**PROBLEM STATEMENT**
Copy, from the data below, every line that has "subgroups" in it.

(Saved entries)
import Literature.NumberTheory.GaloisRepresentations.PairingAnnihilatorOfInf
import HarnessLib

/-!
# A hyperbolic PLANE has exactly two isotropic lines: two isotropic lines avoiding a common
# isotropic third one COINCIDE (team n1011, row T-2LL "two Lagrangian lines", FILE 2a = the
# dim-`2` sibling of p12's `LagrangianComplementDichotomy.lean`, same namespace at route planner
# 1's request (ROUTE-1 §44 (2)); seat p04 GEN 11; pure finite-group algebra — no cohomology)

HONEST FRAMING (cell `b2b-bsdres`, run/shared/lean/b2b/bsd-rank1-residual/, verbatim in every
file): the goal of the cell is to DELETE the COMBINATION-SHAPED residual classes of the
Birch–Swinnerton-Dyer formula for ALL analytic-rank `≤ 1` elliptic curves over `ℚ` — "full BSD
formula for every rank `≤ 1` curve in class `C`" assembled STRICTLY from published theorems — so
that the rank-`≤ 1` remainder becomes exactly the CONSTRUCTION-SHAPED classes, which are TYPED
(missing-input `Prop`s), NOT attempted. This is not "finishing BSD". Team n1011 (N10 / N11, the
additive block X4 ∧ `p = 3`): research route on the CONSTRUCTION-SHAPED class X4; no claim beyond
the stated classes; nothing is booked; no mark / label / count is changed by this file. TOOL
THEOREMS ONLY: no definition, no named fact, no `sorry`; they close nothing by themselves.

## What

The linear algebra behind KIND (vii) of the visibility certificate (FILE 2 of the row,
`TwoLagrangianLinesLocal.lean`): at a place `w ∤ p` where two `p`-congruent curves both have ONE
rational line of `p`-torsion, `H = H¹(K_w, E[p])` has order `p²` and the Weil cup product is a
SYMMETRIC non-degenerate pairing on it — a hyperbolic plane over `𝔽_p` — whose isotropic lines are
exactly two; the Kummer line `𝓛`, the transported Kummer line `θ_* 𝓛′` and the unramified line are
isotropic, and the unramified line is neither of the first two, so `𝓛 = θ_* 𝓛′`. Stated for the
consumer in FINITE-GROUP currency (no vector-space structure is put on `H¹`):

* `eq_zmultiples_of_card_eq_prime`, `eq_or_inf_eq_bot_of_card_eq_prime` — subgroups of prime order
  are cyclic on each non-zero element; two of them are equal or meet trivially;
* **`eq_of_isotropic_lines_of_isotropic_not_mem`** — `H` an abelian group of order `p²` killed by
  `p` (`p` an ODD prime, `hp2` explicit), `b : H × H → C` a symmetric biadditive pairing, `L, M ≤ H`
  isotropic of order `p`, `L` its own left annihilator, `u ∈ H` isotropic with `u ∉ L`, `u ∉ M`
  ⟹ `M = L`. (If `L ⊓ M = ⊥` then `H = L ⊕ M`, `u = l + m`, `0 = b(u,u) = 2 b(l,m)` and
  `p · b(l,m) = 0`, so `b(l,m) = 0`, `m ⊥ ℤ l = L`, `m ∈ L ⊓ M = 0`, `u ∈ L` — absurd.)

Companion of p12's PART A of T-K43-TOOL (`LagrangianDichotomy.eq_or_inf_eq_bot_of_isotropic_of_isCompl`:
dimension-`2` Lagrangians `L, L′` complementary to an isotropic `W` in a symmetric space are equal or
transverse — r1's LEMMA 43.1 at the additive place `3`, `dim H¹ = 4`); here `dim H¹ = 2` (the tame
places `w ∤ 3` with `dim E[3]^{G_w} = 1`, r1's L44) and transversality is EXCLUDED by a third
isotropic line. Nothing of PART A is restated or re-proved.

References: cells/n1011/ROUTE-1.md §44 (planner r1, GEN 32: "a non-degenerate symmetric plane over a
field of characteristic ≠ 2 has at most two isotropic lines"); folklore (hyperbolic planes, e.g.
[MilnorHusemoller1973] J. Milnor, D. Husemoller, *Symmetric bilinear forms*, Ch. I §6 — no statement
of that book is transcribed here).
-/

namespace Summit.BirchSwinnertonDyer.Rank1Residual.GaloisImage.LagrangianDichotomy

open Literature.NumberTheory.GaloisRepresentations

/-- A subgroup of prime order is generated by each of its non-zero elements. [folklore] -/
theorem eq_zmultiples_of_card_eq_prime {H : Type*} [AddCommGroup H] {p : ℕ} (hp : p.Prime)
    (L : AddSubgroup H) (hL : Nat.card L = p) {l : H} (hl : l ∈ L) (hl0 : l ≠ 0) :
    L = AddSubgroup.zmultiples l := by
  haveI : Finite L := Nat.finite_of_card_ne_zero (by rw [hL]; exact hp.ne_zero)
  have hle : AddSubgroup.zmultiples l ≤ L := AddSubgroup.zmultiples_le_of_mem hl
  have hdvd : addOrderOf l ∣ p := by
    rw [← hL]
    have h := addOrderOf_dvd_natCard (⟨l, hl⟩ : L)
    rwa [← addOrderOf_injective L.subtype Subtype.val_injective (⟨l, hl⟩ : L)] at h
  have hord : addOrderOf l = p := by
    rcases (Nat.dvd_prime hp).mp hdvd with h1 | h1
    · exact absurd (AddMonoid.addOrderOf_eq_one_iff.mp h1) hl0
    · exact h1
  exact (AddSubgroup.eq_of_le_of_card_ge hle (by rw [hL, Nat.card_zmultiples, hord])).symm

/-- Two subgroups of prime order `p` are equal or meet trivially. [folklore] -/
theorem eq_or_inf_eq_bot_of_card_eq_prime {H : Type*} [AddCommGroup H] {p : ℕ} (hp : p.Prime)
    (L M : AddSubgroup H) (hL : Nat.card L = p) (hM : Nat.card M = p) : M = L ∨ L ⊓ M = ⊥ := by
  by_cases h : L ⊓ M = ⊥
  · exact Or.inr h
  · left
    obtain ⟨x, hx, hx0⟩ : ∃ x ∈ L ⊓ M, x ≠ 0 := by
      by_contra hall
      push Not at hall
      exact h ((AddSubgroup.eq_bot_iff_forall _).mpr hall)
    rw [eq_zmultiples_of_card_eq_prime hp M hM hx.2 hx0, eq_zmultiples_of_card_eq_prime hp L hL hx.1 hx0]

/-- **A hyperbolic plane has at most two isotropic lines** — finite-group form. Let `H` be an
abelian group of order `p²` (`p` an odd prime) killed by `p`, `b : H × H → C` a SYMMETRIC biadditive
pairing, `L, M ≤ H` subgroups of order `p` which are ISOTROPIC (`b(L, L) = 0 = b(M, M)`), `L` being
moreover its own (left) annihilator (`(∀ y ∈ L, b x y = 0) → x ∈ L` — non-degeneracy of `b` read on
`L`), and `u ∈ H` an isotropic element (`b u u = 0`) lying in NEITHER `L` nor `M`. Then `M = L`.
(Otherwise `L ⊓ M = ⊥`, `H = L ⊕ M`, `u = l + m` with `l, m ≠ 0`; `0 = b u u = 2·b l m` and
`p·b l m = 0` give `b l m = 0`, so `m ⊥ ℤl = L`, `m ∈ L`, `m ∈ L ⊓ M = 0` — absurd.) Over `𝔽_p`:
a non-degenerate symmetric plane containing the isotropic lines `L ≠ M` has no third isotropic
vector; the dim-`2` sibling of `eq_or_inf_eq_bot_of_isotropic_of_isCompl` (p12, ROUTE-1 §43.1).
[folklore] -/
theorem eq_of_isotropic_lines_of_isotropic_not_mem {H C : Type*} [AddCommGroup H] [AddCommGroup C]
    {p : ℕ} (hp : p.Prime) (hp2 : p ≠ 2) (b : H →+ H →+ C) (hsymm : ∀ x y, b x y = b y x)
    (hH : ∀ x : H, p • x = 0) (hcard : Nat.card H = p ^ 2)
    (L M : AddSubgroup H) (hL : Nat.card L = p) (hM : Nat.card M = p)
    (hLL : ∀ x ∈ L, ∀ y ∈ L, b x y = 0) (hMM : ∀ x ∈ M, ∀ y ∈ M, b x y = 0)
    (hLmax : ∀ x, (∀ y ∈ L, b x y = 0) → x ∈ L)
    {u : H} (hu : b u u = 0) (huL : u ∉ L) (huM : u ∉ M) : M = L := by
  rcases eq_or_inf_eq_bot_of_card_eq_prime hp L M hL hM with h | hbot
  · exact h
  exfalso
  haveI : Finite H := Nat.finite_of_card_ne_zero (by rw [hcard]; exact pow_ne_zero 2 hp.ne_zero)
  -- `L ⊔ M = ⊤`
  have hsup : L ⊔ M = ⊤ := by
    apply AddSubgroup.eq_top_of_card_eq
    have h := natCard_sup_mul_natCard_inf L M
    rw [hbot, AddSubgroup.card_bot, mul_one, hL, hM] at h
    rw [h, hcard, sq]
  -- `u = l + m`
  have hu' : u ∈ L ⊔ M := by rw [hsup]; exact AddSubgroup.mem_top u
  obtain ⟨l, hl, m, hm, rfl⟩ := AddSubgroup.mem_sup.mp hu'
  have hm0 : m ≠ 0 := by rintro rfl; exact huL (by rwa [add_zero])
  have hl0 : l ≠ 0 := by rintro rfl; exact huM (by rwa [zero_add])
  -- `b l m = 0`
  have h2 : (2 : ℕ) • b l m = 0 := by
    have e := hu
    simp only [map_add, AddMonoidHom.add_apply, hLL l hl l hl, hMM m hm m hm, hsymm m l, zero_add,
      add_zero] at e
    rw [two_nsmul]; exact e
  have hpb : p • b l m = 0 := by rw [← map_nsmul, hH m, map_zero]
  have hlm : b l m = 0 := by
    obtain ⟨k, hk⟩ := hp.odd_of_ne_two hp2
    have : (2 * k + 1) • b l m = 0 := by rw [← hk]; exact hpb
    rwa [add_nsmul, one_nsmul, mul_nsmul, h2, nsmul_zero, zero_add] at this
  -- `m ∈ L`
  have hmL : m ∈ L := by
    refine hLmax m fun y hy ↦ ?_
    rw [eq_zmultiples_of_card_eq_prime hp L hL hl hl0] at hy
    obtain ⟨k, rfl⟩ := AddSubgroup.mem_zmultiples_iff.mp hy
    rw [map_zsmul, hsymm m l, hlm, zsmul_zero]
  have : m ∈ L ⊓ M := ⟨hmL, hm⟩
  rw [hbot, AddSubgroup.mem_bot] at this
  exact hm0 this

end Summit.BirchSwinnertonDyer.Rank1Residual.GaloisImage.LagrangianDichotomy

**SOLUTION TO THE EXERCISE**
* `eq_zmultiples_of_card_eq_prime`, `eq_or_inf_eq_bot_of_card_eq_prime` — subgroups of prime order
/-- Two subgroups of prime order `p` are equal or meet trivially. [folklore] -/
pairing, `L, M ≤ H` subgroups of order `p` which are ISOTROPIC (`b(L, L) = 0 = b(M, M)`), `L` being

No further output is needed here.